Most expect, however, the Temer government to tweak the measure to grant some leeway to increase education and health spending and to pass the law this year, probably after municipal elections in October.

"Most people recognise September will be rather on the quiet side regarding implementation and possibly even October," said Alejo Czerwonko, emerging markets strategist at UBS Wealth Management.

The agenda is expected then to move to an area considered even more essential if the budget freeze is to be viable - social security reform. Brazil's pension system is unfunded and is one of the most generous in the world with the minimum age of retirement just 55 years for men and 50 for women compared with 66 for both in the US.

The pension reform is expected to be outlined this year and passed during the first half of 2017.

"The expenditure ceiling without the means to achieve it would not be very effective," said David Beker, economist at Bank of America Merrill Lynch in São Paulo. "The social security reform will create the means to get there."

But he said few details of the pension reform had yet been announced, making this a point of uncertainty for the markets.
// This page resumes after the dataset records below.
/-!
# Barrier: obstructions inside the Nyman–Beurling approach — the natural Möbius approximations diverge in `L²`, no fixed-coefficient series converges, and every approximation is slow (`≫ 1/√log N`) (Báez-Duarte 2000; Báez-Duarte–Balazard–Landreau–Saias 2000; Burnol 2002)

Barrier catalogue `Literature/Barriers/RiemannHypothesis/` (D-0021), entry
`NymanBeurlingObstructions` (namespace `Literature.Barriers.RiemannHypothesis`; the catalogued
declaration is `NymanBeurlingObstructions`, the conjunction of the three vendored no-go facts
`BaezDuarte2000_prop4_4`, `BaezDuarte2000_prop4_7` and `BDBLS2000_uniform`; the `liminf` forms
`BDBLS2000_thm` (= Burnol's Thm. 1.2) and `Burnol2002_thm1_3` are vendored alongside).

Vocabulary follows the tree's `Literature.NumberTheory.LFunctions.baezDuarte_iff` (rh.S27,
`Literature/NumberTheory/LFunctions/RHClassicalEquivalents.lean`): `χ = 𝟙_{(0,1]}` (`nbChi`),
`ρ_a(x) = {1/(ax)}` (`beurlingRho a`), errors measured by `eLpNorm · 2 (volume.restrict (Ioi 0))`
(`l2Ioi`); `natError N c = ‖χ − ∑_{k<N} c_k ρ_{k+1}‖₂` is literally the quantity in
`baezDuarte_iff` (`natError_eq`).

## The technique (Nyman 1950, Beurling 1955, Báez-Duarte 2003; the tree's route `RiemannHypothesis/NymanBeurling`)

Báez-Duarte 2003, Thm. 1.1 (the tree's `Literature.NumberTheory.LFunctions.baezDuarte_iff`, proved there as
`Literature.NumberTheory.LFunctions.baezDuarte_iff_holds`): RH holds iff `χ` lies in the `L²(0,∞)`-closure of the span of the
natural Beurling functions `ρ_a`, `a ∈ ℕ` (Nyman–Beurling: real dilations `a ≥ 1`). Báez-Duarte
2003, §1: "By necessity all authors have been led in one way or another to the natural approximation
`F_n := ∑_{a=1}^n μ(a)ρ_a`, which tends to `−χ` both a.e. and in `L₁` norm when restricted to
`(0,1)` …, but which has been shown ([IUO], [AB]) to diverge in `𝓗`. … A common problem to these
sequences is that if they converge at all to `−χ` in `𝓗` they must do so very slowly: it is known
[BDBLS 2000] that for any `F = ∑_{k=1}^n c_k ρ_{a_k}`, `a_k ≥ 1`, if `N = max a_k`, then
`‖F − χ‖_𝓗 ≥ C/√(log N)` (3) for an absolute constant `C` that has recently been sharpened by
J. F. Burnol."

## The obstructions (what this file vendors)

* **Báez-Duarte 2000, Prop. 4.4** (with `S_n(x) := ∑_{k=1}^n μ(k)ρ(1/(kx))` (1.12), "perhaps the
  most natural", and `V_n := S_n − g(n)ρ(1/x)` (1.11), `g(n) = ∑_{k≤n} μ(k)/k`): "If there is some
  zero of `ζ(s)` with real part `1/p` then `S_n` and `V_n` diverge in `L_p`. In particular `S_n` and
  `V_n` diverge in `L₂`." (§4: "not converging in `L_p` to the corresponding generator is equivalent
  to diverging in `L_p`", the a.e. limit being `−χ`.) Vendored for `S_n` in `L²` as
  `BaezDuarte2000_prop4_4`: `‖χ + S_n‖₂ ↛ 0`.
* **Báez-Duarte 2000, Prop. 4.5**: "There exists a constant `C > 0` such that
  `‖χ + S_n‖₂ ≥ max( (C/√n)|M(n) + 2|, |g(n)|√n )`" (`M` = Mertens function). Vendored as
  `BaezDuarte2000_prop4_5`.
* **Báez-Duarte 2000, Prop. 4.7** (`𝒞^{nat}` = span of `e_k(x) := ρ(1/(kx)) − (1/k)ρ(1/x)`,
  `k ≥ 2`; a *series* is `f_n = ∑_{k=2}^n c_k e_k` with coefficients independent of `n`): "No series
  in `𝒞^{nat}` converges in `L_p(0,1)` to `−χ` if there is a zero of `ζ(s)` with real part `1/p`. In
  particular, no series in `𝒞^{nat}` converges to `−χ` in `L₂(0,1)`." Vendored (the `L²` clause) as
  `BaezDuarte2000_prop4_7`.
* **BDBLS 2000 / Burnol 2002.** With `𝓑_λ` the span of `t ↦ ρ(θ/t)`, `λ ≤ θ ≤ 1` (i.e. of `ρ_a`,
  `1 ≤ a ≤ 1/λ`) and `D(λ) := inf_{f ∈ 𝓑_λ} ‖χ − f‖` (`nbDist λ`): **Thm. 1.2** (BDBLS):
  "`liminf_{λ→0} D(λ)√(log(1/λ)) ≥ √(∑_ρ 1/|ρ|²)`", the sum "over all non-trivial zeros `ρ` …
  counted only once independently of their multiplicities"; **Thm. 1.3** (Burnol):
  "`liminf_{λ→0} D(λ)√(log(1/λ)) ≥ √(∑_ρ m_ρ²/|ρ|²)`". ("If the Riemann Hypothesis fails this result
  is true but trivial as the left-hand side then takes the value `+∞`.") Vendored as `BDBLS2000_thm`
  and `Burnol2002_thm1_3`; the uniform form (3) printed in Báez-Duarte 2003, §1, as
  `BDBLS2000_uniform`.
* PROVED consequences for the tree's route: the quantity in `Literature.NumberTheory.LFunctions.baezDuarte_iff` is
  `natError` (`natError_eq`, `rfl`); given `BDBLS2000_uniform`, every `ε`-approximation
  `natError N c < ε` needs `N > exp((C/ε)²)` (`exp_lt_of_natError_lt`), and
  `natError N c ≥ C/√(log N)` for all `N ≥ 2` (`natError_ge_of_uniform`).

## Status of the three conjuncts in the tree (2026-08-16)

All three conjuncts, Prop. 4.5 and Burnol's Thm. 1.3 are now THEOREMS of the tree, not vendored facts:
`BaezDuarte2000_prop4_4_holds` and `BDBLS2000_thm_holds` (`NymanBeurlingObstructionsProofs.lean`),
`BaezDuarte2000_prop4_7_holds` (`NymanBeurlingObstructionsSeriesProofs.lean`),
`BDBLS2000_uniform_holds` (`NymanBeurlingObstructionsBDBLSProofs.lean`, from one zero `½ + iγ`
on the line), `BaezDuarte2000_prop4_5_holds` (`NymanBeurlingObstructionsProp45Proofs.lean`,
`C = 1/√32`), `Burnol2002_thm1_3_holds` (`NymanBeurlingObstructionsBurnolProofs.lean`), assembled as
`NymanBeurlingObstructions_holds` (`NymanBeurlingObstructionsAssembly.lean`).

## Audit (barrier-audit, gen 1, 2026-08-16): CONFIRMED — with the exact reach of the three claims

The audit re-read the sources at page level (Báez-Duarte 2000 §1 pp. 2–5 and §4 pp. 10–12;
Burnol 2002 §§1–5; Báez-Duarte 2003 §1) and searched the later literature (list below). The
vendored statements are the printed ones (setting `L_p(0,∞)` with `L_p(0,1)` embedded, Báez-Duarte
2000 §1.1; `K = L²(]0,∞[,dt)`, `𝓑_λ`, `D(λ)`, Burnol 2002 §1), and all are proved in the tree. What
the barrier does NOT say — recorded here so that routes are matched against (a)–(c) and not
against the `technique_class` tokens alone:

1. **(a), (b) are statements about ONE coefficient choice and about ORDINARY partial sums.** They
   exclude `S_n`, `V_n` (and, printed but not vendored, `B_n`, `F_n`, `G_n`, `R_n`) and series
   `∑_{k ≤ n} c_k e_k` with `c_k` independent of `n`. They do not touch `n`-dependent reweightings
   of the same Möbius data, i.e. summability methods applied to the natural series: Abel weights
   `μ(a)a^{−ε}` (Báez-Duarte 2003, Thm. 1.1: convergence under RH, the tree's
   `baezDuarte_iff_holds`) and Riesz logarithmic weights
   `V_N(s) = ∑_{n ≤ N}(1 − log n/log N)μ(n)n^{−s}`: Bettin–Conrey–Farmer 2013, Thm. 1 — under RH and
   `∑_{|Im ρ| ≤ T} |ζ'(ρ)|^{−2} ≪ T^{3/2−δ}`, `(1/2π)∫|1 − ζV_N(½+it)|² dt/(¼+t²) ∼ (2+γ−log 4π)/log N`,
   i.e. this explicit smoothed truncation attains Burnol's lower bound. Nor do they exclude a
   convergent SUBSEQUENCE of `S_n` (Báez-Duarte 2000, Remarks 4.2, 4.4, 4.6: "this subsequence is
   still a candidate"; only (c) applies to it, forcing `‖χ + S_{n_j}‖₂ ≥ C/√(log n_j)`); numerically
   the local minima of `‖∑_{k≤n} μ(k)G_k − E‖²_{H²(ℂ_{1/2})}` stay near `4·10⁻²` up to `n = 10⁵`
   (Manzur–Noor–Quintero 2026, §4). Vasyunin's "corrections" (natural step functions equal to `1`
   on `[1, n+1)`) are `n`-dependent and outside (b); only the first one is proved divergent
   (Báez-Duarte 2005, Thm. 2.1, in `L¹((0,∞), x⁻²dx)`), the seeds `g_n`, `h_n` are open (ibid., §2).
2. **(c) is a statement in the LARGEST DILATION only.** `BDBLS2000_uniform` bounds
   `‖χ − ∑ c_j ρ_{a_j}‖₂` below by `C/√(log N)` when `1 ≤ a_j ≤ N`; it yields no lower bound in the
   number of terms, in the size of the coefficients, or for approximants whose dilation set is
   unbounded (`f_ε = ∑_{a ≥ 1} μ(a)a^{−ε}ρ_a`, continuous superpositions `∫_0^1 ρ(θ/t)g(θ)dθ/θ` with
   `g` not vanishing near `0`), for which `N = ∞` and (c) is void. It constrains the RATE, never the
   existence, of approximations: it bears on numerical certification and on any claimed rate
   `o(1/√log N)`, not on a proof that `d_N → 0`. Under RH the rate is nearly attained:
   `d_N² ≪_δ (log log N)^{5/2+δ}(log N)^{−1/2}` (Balazard–de Roton 2010, Thm. 1) and, conditionally
   as in item 1, `d_N² ∼ (∑_ρ m_ρ²/|ρ|²)/log N` (Bettin–Conrey–Farmer 2013). The constant of
   `BDBLS2000_uniform_holds` is inexplicit (one zero); the asymptotic constant is
   `√(∑_ρ m_ρ²/|ρ|²)`, `= √(2+γ−log 4π) ≈ 0.215` under RH with simple zeros.
3. **Weaker norms are untouched.** (a) is the `p = 2` clause; for `1 < p < 2` (equivalently
   `H²(ℂ_α)`, `α > 1/2`) divergence of `S_n` is proved only if a zero with `Re s = 1/p` exists
   (Báez-Duarte 2000, Prop. 4.4), while convergence of the natural series in `H²(ℂ_α)` would give the
   zero-free half-plane `ℂ_α` (Manzur–Noor–Quintero 2026, Prop. 3.1; proved for `α > 1`, Thm. 3.1;
   Noor 2019 for the `H²(𝔻)` reformulation, where `∑_k (μ(k)/k)(I − S)h_k → 1 − z` unconditionally,
   Lemma 11; Ghosh–Kremnitzer–Noor–Santos, Adv. Math. 455 (2024), for zero-free half-planes via spaces
   of analytic functions). Partial approximation is not worthless either: a
   distance `d > 0` certifies an explicit zero-free region (Nikolski 1995; Delaunay–Fricain–Mosaki–
   Robert 2013, Thm. 2.1), so (c) prices zero-free regions obtained with dilations `≤ N`, it does not
   forbid them.
4. **Generalised criteria.** With random or convolved dilations confined to `(0,1]` the BDBLS bound
   persists (`𝒟_n² ≫ 1/(log 2 + |log 𝔼 m_n|)`, Darses–Hillion 2021, Lemma 1); families whose dilation
   law charges `(1,∞)` approximate `χ` unconditionally (Wiener: `𝓐 = 𝓐_{(0,∞)}` is dense in
   `L²(0,∞)`, Báez-Duarte 2000 §1.2; Alouges–Darses–Hillion 2023) and RH moves into a coefficient
   condition (Darses–Hillion 2021, §4; Alouges–Darses–Hillion 2023, Thm. 2 with condition (C)) — outside this barrier's hypotheses
   (`1 ≤ a_j`).

No counterexample or contradicting result was found; the `liminf` constant and the `1/√log N` law
are restated as such in Balazard–de Roton 2010 §1, Bettin–Conrey–Farmer 2013 §1 and
Darses–Hillion 2021 §1.2.

## References

* [BaezDuarte2000] L. Báez-Duarte, *Arithmetical aspects of Beurling's real variable reformulation
  of the Riemann hypothesis*, arXiv:math/0011254 (2000) (read: §1 pp. 2–5, §4 pp. 10–12 with
  Props. 4.1–4.7).
* [BaezDuarte2003] L. Báez-Duarte, *A strengthening of the Nyman–Beurling criterion for the Riemann
  hypothesis*, Rend. Lincei (9) 14 (2003), 5–11; arXiv:math/0202141 (read: §1 p. 3, eqs. (1.2)–(1.3)).
* [Burnol2002] J.-F. Burnol, *A lower bound in an approximation problem involving the zeros of the
  Riemann zeta function*, Adv. Math. 170 (2002), 56–70; arXiv:math/0103058 (read: §1 p. 2,
  Thms. 1.1–1.4).
* [BDBLS2000] L. Báez-Duarte, M. Balazard, B. Landreau, E. Saias, *Notes sur la fonction ζ de
  Riemann, 3*, Adv. Math. 149 (2000), 130–144 (not held; cited through Burnol Thm. 1.2 and
  Báez-Duarte 2003 §1 (1.3)).
* [IUO] L. Báez-Duarte, *A class of invariant unitary operators*, Adv. Math. 144 (1999), 1–12 (first
  proof of the `L²` divergence; as cited in Báez-Duarte 2000/2003, not read).
* [BettinConreyFarmer2013] S. Bettin, J. B. Conrey, D. W. Farmer, *An optimal choice of Dirichlet
  polynomials for the Nyman–Beurling criterion*, Proc. Steklov Inst. Math. 280 (2013);
  arXiv:1211.5191 (read in full: Thm. 1, Lemmas 2–3).
* [BalazardDeRoton2010] M. Balazard, A. de Roton, *Sur un critère de Báez-Duarte pour l'hypothèse de
  Riemann*, Int. J. Number Theory 6 (2010), 883–903; arXiv:0812.1689 (read: §1, Thm. 1).
* [BaezDuarte2005Vasyunin] L. Báez-Duarte, *A divergent Vasyunin correction*, arXiv:math/0506318
  (2005) (read in full: Thm. 2.1, Thm. 3.1, §2 on the seeds `g_n`, `h_n`).
* [ManzurNoorQuintero2026] J. Manzur, W. Noor, G. Quintero, *A Hardy space approximation supporting
  zero-free half-planes for the ζ-function*, arXiv:2606.16097 (2026) (read: §1, Thm. 3.1, Prop. 3.1,
  §4).
* [Noor2019] S. W. Noor, *A Hardy space analysis of the Báez-Duarte criterion for the RH*, Adv. Math.
  350 (2019), 242–255; arXiv:1809.09577 (read: abstract, Thm. 6 as quoted in ManzurNoorQuintero2026
  Thm. 2.1).
* [Nikolski1995] N. Nikolski, *Distance formulae and invariant subspaces, with an application to
  localization of zeros of the Riemann ζ-function*, Ann. Inst. Fourier 45 (1995), 143–159 (through
  DelaunayFricainMosakiRobert2013, §1 (1.2)).
* [DelaunayFricainMosakiRobert2013] C. Delaunay, E. Fricain, E. Mosaki, O. Robert, *Zero free regions
  for Dirichlet series*, Trans. Amer. Math. Soc. 365 (2013), 3227–3253; arXiv:1101.1199 (read: §1,
  Thm. 2.1).
* [DarsesHillion2021] S. Darses, E. Hillion, *On probabilistic generalizations of the Nyman–Beurling
  criterion for the zeta function*, Confluentes Math. 13 (2021), 43–59; arXiv:1805.06733 (read: §1,
  §2.2.1 Lemma 1, Thm. 5).
* [AlougesDarsesHillion2023] F. Alouges, S. Darses, E. Hillion, *Polynomial approximations in a
  generalized Nyman–Beurling criterion*, J. Théor. Nombres Bordeaux 34 (2022), 767–785;
  arXiv:2006.02953 (read: §1, Thm. 2, Def. 1).
-/

noncomputable section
Other more distant reforms could include labour and tax changes. In the meantime, the government will look to push through privatisation of oilfields, highways and other infrastructure concessions.

On the political front, Mr Temer would need to publicly show that he would not try to impede investigations into a vast corruption scandal at Petrobras, the state-owned oil company, even if this implicated his allies in congress, said Mr Castro Neves of Eurasia Group. Any attempt to do so could erode his already low support.
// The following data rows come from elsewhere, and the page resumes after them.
/-! ### Composition -/

/-- COMPOSITION, explicit form (bookkeeping; conclusion = the crux UNFOLDED, so that the only theorem concluding the
crux BY NAME is `KobayashiLowerHalfLargeImage_of` below): from the statements of ENGINE A, ENGINE B, the `≤` half
(hard stub), the `≥` half and the `p = 3` residue, an odd prime is `3` or `≥ 5`; at `p ≥ 5`, if `p ∤ ∏ c_ℓ` the `≤` half
ALONE gives `∂^(∞)(δ̃) = 0` (`≤ 0`), which ENGINE A (published inputs) turns into Kobayashi's main conjecture for every
sign; if `p ∣ ∏ c_ℓ` the two halves give `∂^(∞)(δ̃) = ord_p ∏ c_ℓ`, which ENGINE B (preprint input) turns into the same;
whence the Eisenstein half for the sign `+1` (`kobayashiLowerDivisibility_of_mainConjecture`). r3 sharpening over r2:
the `≥` half `hGe` is used only in the branch `p ∣ ∏ c_ℓ`. -/
theorem lowerHalf_of_engines
    (hA : ∀ (W : WeierstrassCurve ℚ) [W.IsElliptic] [W.IsGloballyMinimal] (p : ℕ) [Fact p.Prime],
      5 ≤ p → W.HasGoodReductionAtPrime p → W.frobeniusTrace p = 0 → Surj W p →
      ¬ p ∣ W.tamagawaProduct →
      (∀ [NeZero (W.conductorNorm ℤ)] (f : CuspForm (Gamma0 (W.conductorNorm ℤ)) 2),
          IsNewformOf W f → kuriharaPartialInfty W p f = 0) →
      ∀ ε : ℤˣ, KobayashiMainConjecture W p ε)
    (hB : ∀ (W : WeierstrassCurve ℚ) [W.IsElliptic] [W.IsGloballyMinimal] (p : ℕ) [Fact p.Prime],
      5 ≤ p → W.HasGoodReductionAtPrime p → W.frobeniusTrace p = 0 → ¬ W.HasCM → Surj W p →
      (∀ [NeZero (W.conductorNorm ℤ)] (f : CuspForm (Gamma0 (W.conductorNorm ℤ)) 2),
          IsNewformOf W f →
            kuriharaPartialInfty W p f = (padicValNat p W.tamagawaProduct : ℕ∞)) →
      ∀ ε : ℤˣ, KobayashiMainConjecture W p ε)
    (hLe : ∀ (W : WeierstrassCurve ℚ) [W.IsElliptic] [W.IsGloballyMinimal] (p : ℕ) [Fact p.Prime],
      5 ≤ p → ClassX7 W p → ¬ W.HasCM → W.frobeniusTrace p = 0 → Surj W p →
      ∀ [NeZero (W.conductorNorm ℤ)] (f : CuspForm (Gamma0 (W.conductorNorm ℤ)) 2),
        IsNewformOf W f → kuriharaPartialInfty W p f ≤ (padicValNat p W.tamagawaProduct : ℕ∞))
    (hGe : ∀ (W : WeierstrassCurve ℚ) [W.IsElliptic] [W.IsGloballyMinimal] (p : ℕ) [Fact p.Prime],
      5 ≤ p → ClassX7 W p → ¬ W.HasCM → W.frobeniusTrace p = 0 → Surj W p →
      ∀ [NeZero (W.conductorNorm ℤ)] (f : CuspForm (Gamma0 (W.conductorNorm ℤ)) 2),
        IsNewformOf W f → (padicValNat p W.tamagawaProduct : ℕ∞) ≤ kuriharaPartialInfty W p f)
    (h3 : ∀ (W : WeierstrassCurve ℚ) [W.IsElliptic] [W.IsGloballyMinimal] (p : ℕ) [Fact p.Prime],
      p = 3 → ClassX7 W p → ¬ W.HasCM → W.frobeniusTrace p = 0 → Surj W p →
      ∃ ε : ℤˣ, KobayashiLowerDivisibility W p ε) :
    ∀ (W : WeierstrassCurve ℚ) [W.IsElliptic] [W.IsGloballyMinimal] (p : ℕ) [Fact p.Prime],
      p ≠ 2 → ClassX7 W p → ¬ W.HasCM → W.frobeniusTrace p = 0 → Surj W p →
      ∃ ε : ℤˣ, KobayashiLowerDivisibility W p ε := by
  intro W _ _ p _ hp2 hX hcm hap hs
  have hpP : p.Prime := Fact.out
  by_cases hp5 : 5 ≤ p
  · by_cases htam : p ∣ W.tamagawaProduct
    · have heq : ∀ [NeZero (W.conductorNorm ℤ)] (f : CuspForm (Gamma0 (W.conductorNorm ℤ)) 2),
          IsNewformOf W f →
            kuriharaPartialInfty W p f = (padicValNat p W.tamagawaProduct : ℕ∞) :=
        fun f hf => le_antisymm (hLe W p hp5 hX hcm hap hs f hf) (hGe W p hp5 hX hcm hap hs f hf)
      exact ⟨1, kobayashiLowerDivisibility_of_mainConjecture
        (hB W p hp5 hX.1.1 hap hcm hs (fun f hf => heq f hf) 1)⟩
    · have ht0 : padicValNat p W.tamagawaProduct = 0 :=
        padicValNat.eq_zero_of_not_dvd htam
      refine ⟨1, kobayashiLowerDivisibility_of_mainConjecture
        (hA W p hp5 hX.1.1 hap hs htam (fun f hf => ?_) 1)⟩
      have h := hLe W p hp5 hX hcm hap hs f hf
      rw [ht0] at h
      exact_mod_cast nonpos_iff_eq_zero.mp h
  · have hp3 : p = 3 := by
      have h2 := hpP.two_le
      interval_cases p
      · exact absurd rfl hp2
      · rfl
      · exact absurd hpP (by decide)
    exact h3 W p hp3 hX hcm hap hs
In Mr Temer's favour will be signs of a bottoming out of the economy. Maersk Line, the world's largest shipping company, said on Tuesday that Brazilian container exports hit a record high in the second quarter of this year.

This was driven by a weaker currency and growing Chinese demand for containerised beef, pork and chicken. Imports were also starting to rebound.
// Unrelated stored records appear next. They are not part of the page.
/-!
# Stub S1 `stub_bdpLowerHalfRatSS` of line `bdpline` (crux `AnticyclotomicEisensteinDivisibility`,
# stmt-BirchSwinnertonDyer-20727) — helper C″: **S1 on the MULTIPLICATIVE LIVE sub-cell** {`p ∤ h_K`} ∖ {`N` square-free
# with `E[p]` ramified at every `q ∣ N`} ∖ {every prime of `N` divides `N` to the second power} **REDUCES to the
# Eisenstein direction of the signed Heegner point main conjecture demanded ONLY THERE** (rational, sign `+`,
# Castella–Wan currency) modulo four REFEREED facts

Lead bsd-line-sbc-p1 gen 7 (skeleton v33), `--supports stmt-BirchSwinnertonDyer-20727`. THEOREM ONLY (no definition,
no named fact, no `sorry`).

WHY. In skeleton v30–v32 the registered research stub `stub_signedEisensteinSS_live` (Form T: the `ι`-twisted rational
Eisenstein inclusion `p^k · char_Λ(X_{+,tors}) ⊆ ι(char_Λ(Sel_+(K, 𝐓^ac)/Λ z⁺))²` for every Castella–Wan pair `(z⁺, L)`,
at `p ∤ h_K`, off the semistable-ramified cell) is consumed by the composition ONLY when some prime divides `N` EXACTLY
ONCE: on the all-additive cell (`∀ ℓ ∣ N, ℓ² ∣ N`) S1 comes from the Bertolini–Longo–Venerucci conjunct
(`SignedBaseChangeAcDivBdpLowerHalfAllAdditive.bdpLowerHalfRatSS_allAdditive_of_BLV`, p636697/p637797). So the registered
research stub can SHRINK once more: the lead's v33 stub `stub_signedEisensteinSS_mult` = the v32 text of
`stub_signedEisensteinSS_live` with ONE extra binder `¬ (∀ ℓ : ℕ, ℓ.Prime → ℓ ∣ N → ℓ ^ 2 ∣ N)` inserted right after the
binder `¬ (Squarefree N ∧ …)` — Form T is demanded only for conductors with a prime `q ∥ N` (a MULTIPLICATIVE prime of
`W`: the level-raising / Ribet prime that every printed Kolyvagin-primitivity argument for the Eisenstein direction uses —
W. Zhang 2014, Sweeting 2020, Burungale–Castella–Kim 2021, C.-H. Kim — is then a HYPOTHESIS of the research statement, not
a gap in it). THIS FILE is the width seat bsd-line-sbc-p1-w7's helper C′ (p649794,
`SignedBaseChangeAcDivS1OfSignedEisensteinLive.bdpLowerHalfRatSS_live_of_signedEisensteinLive`) re-run with that narrowed
hypothesis: the SAME conclusion with the same extra binder, from `hKoly` = the narrowed Form T and the four refereed typed
facts (Longo–Vigni 2019 Thm. 1.4; Castella–Wan 2024 proof-of-Thm.-6.8 inputs, Lemma 6.7, and the MS p. 30 sentence
`Sel_± = Sel_{±,rel}`), through helper A (Eisenstein transfer, p634573), helper B (frame concordance, p634869) and w4's
Kobayashi-carrier road — proof copied verbatim, `hmult` threaded to the single use of `hKoly`. LIVE LOCUS of the research
statement after v33 = {`p ∤ h_K`} × {`W` with at least one multiplicative prime `q ∥ N` and (some additive prime, or some
`q ∥ N` with `p ∣ ord_q(Δ_W)`)} = cells β/γ of `Cruxes/AnticyclotomicEisensteinDivisibility/Ideas/primkoly.md` §B7.
Nothing here proves BSD or the crux; the research input is a HYPOTHESIS.
-/

-- D-0017: single-problem summit, the namespace repeats the problem name by design.
set_option linter.dupNamespace false
set_option autoImplicit false

noncomputable section

open scoped Classical

open PowerSeries NumberField IsDedekindDomain Field CongruenceSubgroup
open Literature.NumberTheory.EllipticCurves Literature.NumberTheory.GaloisRepresentations
  Literature.NumberTheory.EllipticCurves.ModularForms Literature.NumberTheory.EllipticCurves.Rank1Residual
  Literature.NumberTheory.EllipticCurves.YanZhu2026 Literature.NumberTheory.EllipticCurves.AcSigned
  Literature.NumberTheory.EllipticCurves.Kobayashi2003 Literature.NumberTheory.EllipticCurves.IwasawaDual
open Summit.BirchSwinnertonDyer.BirchSwinnertonDyer.Theses.SignedBaseChange
open Summit.BirchSwinnertonDyer.BirchSwinnertonDyer.Theorems
open Summit.BirchSwinnertonDyer.Rank1Residual.X11b

universe u

namespace Summit.BirchSwinnertonDyer.BirchSwinnertonDyer.Theorems.SignedBaseChangeAcDivS1OfSignedEisensteinMult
"It's important for business to stock up now ahead of Christmas because there could be a bottleneck before the end of the year," said João Momesso, regional head of trade and marketing for Maersk Line.

But even if the economy recovers and his reforms pass, the next two years promised to be a thankless task for Mr Temer, said Mr Castro Neves.

"Success will make him an unpopular leader because the fiscal and pension reforms are part of an unpopular agenda," he added.